Tuesday, November 16, 2010

war on teachers?

From economic education scholar, Eric Hanushek, in the WSJ...

All sides of the educational policy debate now accept that the key determinant of school effectiveness is teachers—that effective teachers get good achievement results for all children, while ineffective teachers hurt all students, regardless of background. Also increasingly accepted is that the interests of teachers unions aren't the same as the interests of children, or even of most teachers....This is not a war on teachers en masse. It is recognition of what every parent knows: Some teachers are exceptional, but a small number are dreadful. And if that is the case, we should think of ways to change the balance.

My research—which has focused on teacher quality as measured by what students learn with different teachers—indicates that a small proportion of teachers at the bottom is dragging down our schools. The typical teacher is both hard-working and effective. But if we could replace the bottom 5%-10% of teachers with an average teacher—not a superstar—we could dramatically improve student achievement. The U.S. could move from below average in international comparisons to near the top.

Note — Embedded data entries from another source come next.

import Mathlib
import HarnessLib
import HarnessLib.Audit.Tags

/-!
# HodgeLocusCensusSliceTransversal — a transversal slice of length `≠ 1` separates the germ from
its smooth branch ('the fat point says `V_λ ≠ NL(pair)` at `X_F` as schemes')

HONEST FRAMING (verbatim, pub-hlocus cell): certified instances and evidence bearing on the general
Hodge conjecture; no claim.

DICTIONARY (cell files `CENSUS-SUMMARY.md` §2, verdict column 'candidate NONREDUCED' /
'NONREDUCED along NL(pair)'; companion of `HodgeLocusCensusSliceDimension.lean`).
`R = 𝒪_{V_λ, X_F}`; `A = 𝒪_{NL(pair), X_F}`; `NL(pair) ⊆ V_λ` as closed sub-germs = a SURJECTION
`φ : R →+* A`, and '`V_λ = NL(pair)` as germs of schemes at `X_F`' = '`φ` is bijective' (its kernel,
the ideal of `NL(pair)` in `R`, is `⊥`).  The slice `X_F + Λ` is cut out by linear forms with images
`I = (s) ⊆ R`; `Λ` TRANSVERSAL to `NL(pair)` (a linear complement of `T_{X_F} NL(pair)`) = the slice of
the smooth germ `NL(pair)` is the reduced point: `I·A = 𝔪_A`.  The census measures the LENGTH of the
slice germ `R ⧸ I` (two kernels; NOT formalised).

What the kernel checks (no definitions; Mathlib only):
* `length_quotient_eq_one_iff` — `length_R (R ⧸ I) = 1 ↔ I` is maximal: 'slice of length 1' =
  'slice is the reduced point'.
* `isMaximal_of_map_eq_maximalIdeal_of_bijective` — if `φ : R →+* A` is bijective and `I·A = 𝔪_A`
  then `I` is maximal: were `V_λ = NL(pair)` at `X_F`, a transversal slice would have length `1`.
* `ker_ne_bot_of_length_ne_one` — CENSUS READING: `φ` surjective, `I·A = 𝔪_A`, `length (R ⧸ I) ≠ 1`
  (e.g. a FAT POINT of length `4, 7, 10, …`, or a curve germ) ⇒ `ker φ ≠ ⊥`: `V_λ` is STRICTLY LARGER
  than `NL(pair)` at `X_F` as a scheme — non-reduced along `NL(pair)` and/or with further components
  through `X_F` (which of the two is NOT decided by the length alone; the census decides it with the
  dimension bound of `HodgeLocusCensusSliceDimension` and the explained-type components).
NOT formalised: everything Hodge-theoretic, and the finite computations producing the lengths.
-/

namespace Summit.HodgeConjecture.HodgeConjecture.HodgeLocus.Census

open IsLocalRing

variable {R A : Type*} [CommRing R] [CommRing A]

/-- 'slice of length one' = 'slice is the reduced point': for an ideal `I` of a commutative ring,
`length_R (R ⧸ I) = 1 ↔ I` is a maximal ideal. -/
theorem length_quotient_eq_one_iff (I : Ideal R) :
    Module.length R (R ⧸ I) = 1 ↔ I.IsMaximal := by
  rw [Module.length_eq_one_iff, Ideal.isMaximal_def]
  exact isSimpleModule_iff_isCoatom

/-- If `φ : R →+* A` is bijective (the two germs coincide as schemes) and the slice ideal `I ⊆ R`
generates the maximal ideal of the local ring `A` (the slice is transversal to the smooth branch), then
`I` is maximal in `R` (the slice of `R` is the reduced point too). -/
theorem isMaximal_of_map_eq_maximalIdeal_of_bijective [IsLocalRing A] (φ : R →+* A)
    (hφ : Function.Bijective φ) (I : Ideal R) (htrans : I.map φ = maximalIdeal A) :
    I.IsMaximal := by
  have h := Ideal.comap_map_of_bijective φ hφ (I := I)
  rw [htrans] at h
  rw [← h]
  exact Ideal.comap_isMaximal_of_surjective φ hφ.2

/-- **Census reading of a slice of length `≠ 1`.**  `φ : R →+* A` surjective (`NL(pair) ⊆ V_λ` at
`X_F`), `A` local, `I·A = 𝔪_A` (transversal slice), and `length_R (R ⧸ I) ≠ 1` (a fat point of
length `≥ 2`, or a slice of infinite length).  Then `ker φ ≠ ⊥`: `V_λ ≠ NL(pair)` as germs of schemes
at `X_F`. -/
theorem ker_ne_bot_of_length_ne_one [IsLocalRing A] (φ : R →+* A) (hφ : Function.Surjective φ)
    (I : Ideal R) (htrans : I.map φ = maximalIdeal A) (hlen : Module.length R (R ⧸ I) ≠ 1) :
    RingHom.ker φ ≠ ⊥ := by
  intro hker
  have hinj : Function.Injective φ := (RingHom.injective_iff_ker_eq_bot φ).mpr hker
  have hmax := isMaximal_of_map_eq_maximalIdeal_of_bijective φ ⟨hinj, hφ⟩ I htrans
  exact hlen ((length_quotient_eq_one_iff I).mpr hmax)

/-- Numerical instance matching the (8,3,1) census lengths: `4 ≠ 1`, `7 ≠ 1`, `10 ≠ 1` in `ℕ∞`
(so every FAT-POINT row of row O8 satisfies the hypothesis of `ker_ne_bot_of_length_ne_one`). -/
theorem census831_lengths_ne_one : (4 : ℕ∞) ≠ 1 ∧ (7 : ℕ∞) ≠ 1 ∧ (10 : ℕ∞) ≠ 1 := by
  refine ⟨?_, ?_, ?_⟩ <;> decide

end Summit.HodgeConjecture.HodgeConjecture.HodgeLocus.Census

Teachers unions say they don't want bad teachers in the classrooms, but then they assert that we can't adequately judge teachers and they act to defend them all....

So we are seeing not a war on teachers, but a war on the blunt and detrimental policies of teachers unions....

The bottom line is that focusing on effective teachers cannot be taken as a liberal or conservative position. It's time for the unions to drop their polemics and stop propping up the bottom.

2 Comments:

At December 4, 2010 at 8:32 PM , Blogger Andy and Tamara said...

I work in the public school system. Problems in the public school system go well beyond one simple fix. I don't think anyone would argue that teachers who do not do the job should not have the job, but I can't imagine that simply addressing this one issue would "move us to the top" internationally.

 
At December 4, 2010 at 8:50 PM , Blogger Eric Schansberg said...

I agree. Family dissolution is a;most certainly the larger issue, but not one we can as easily fix.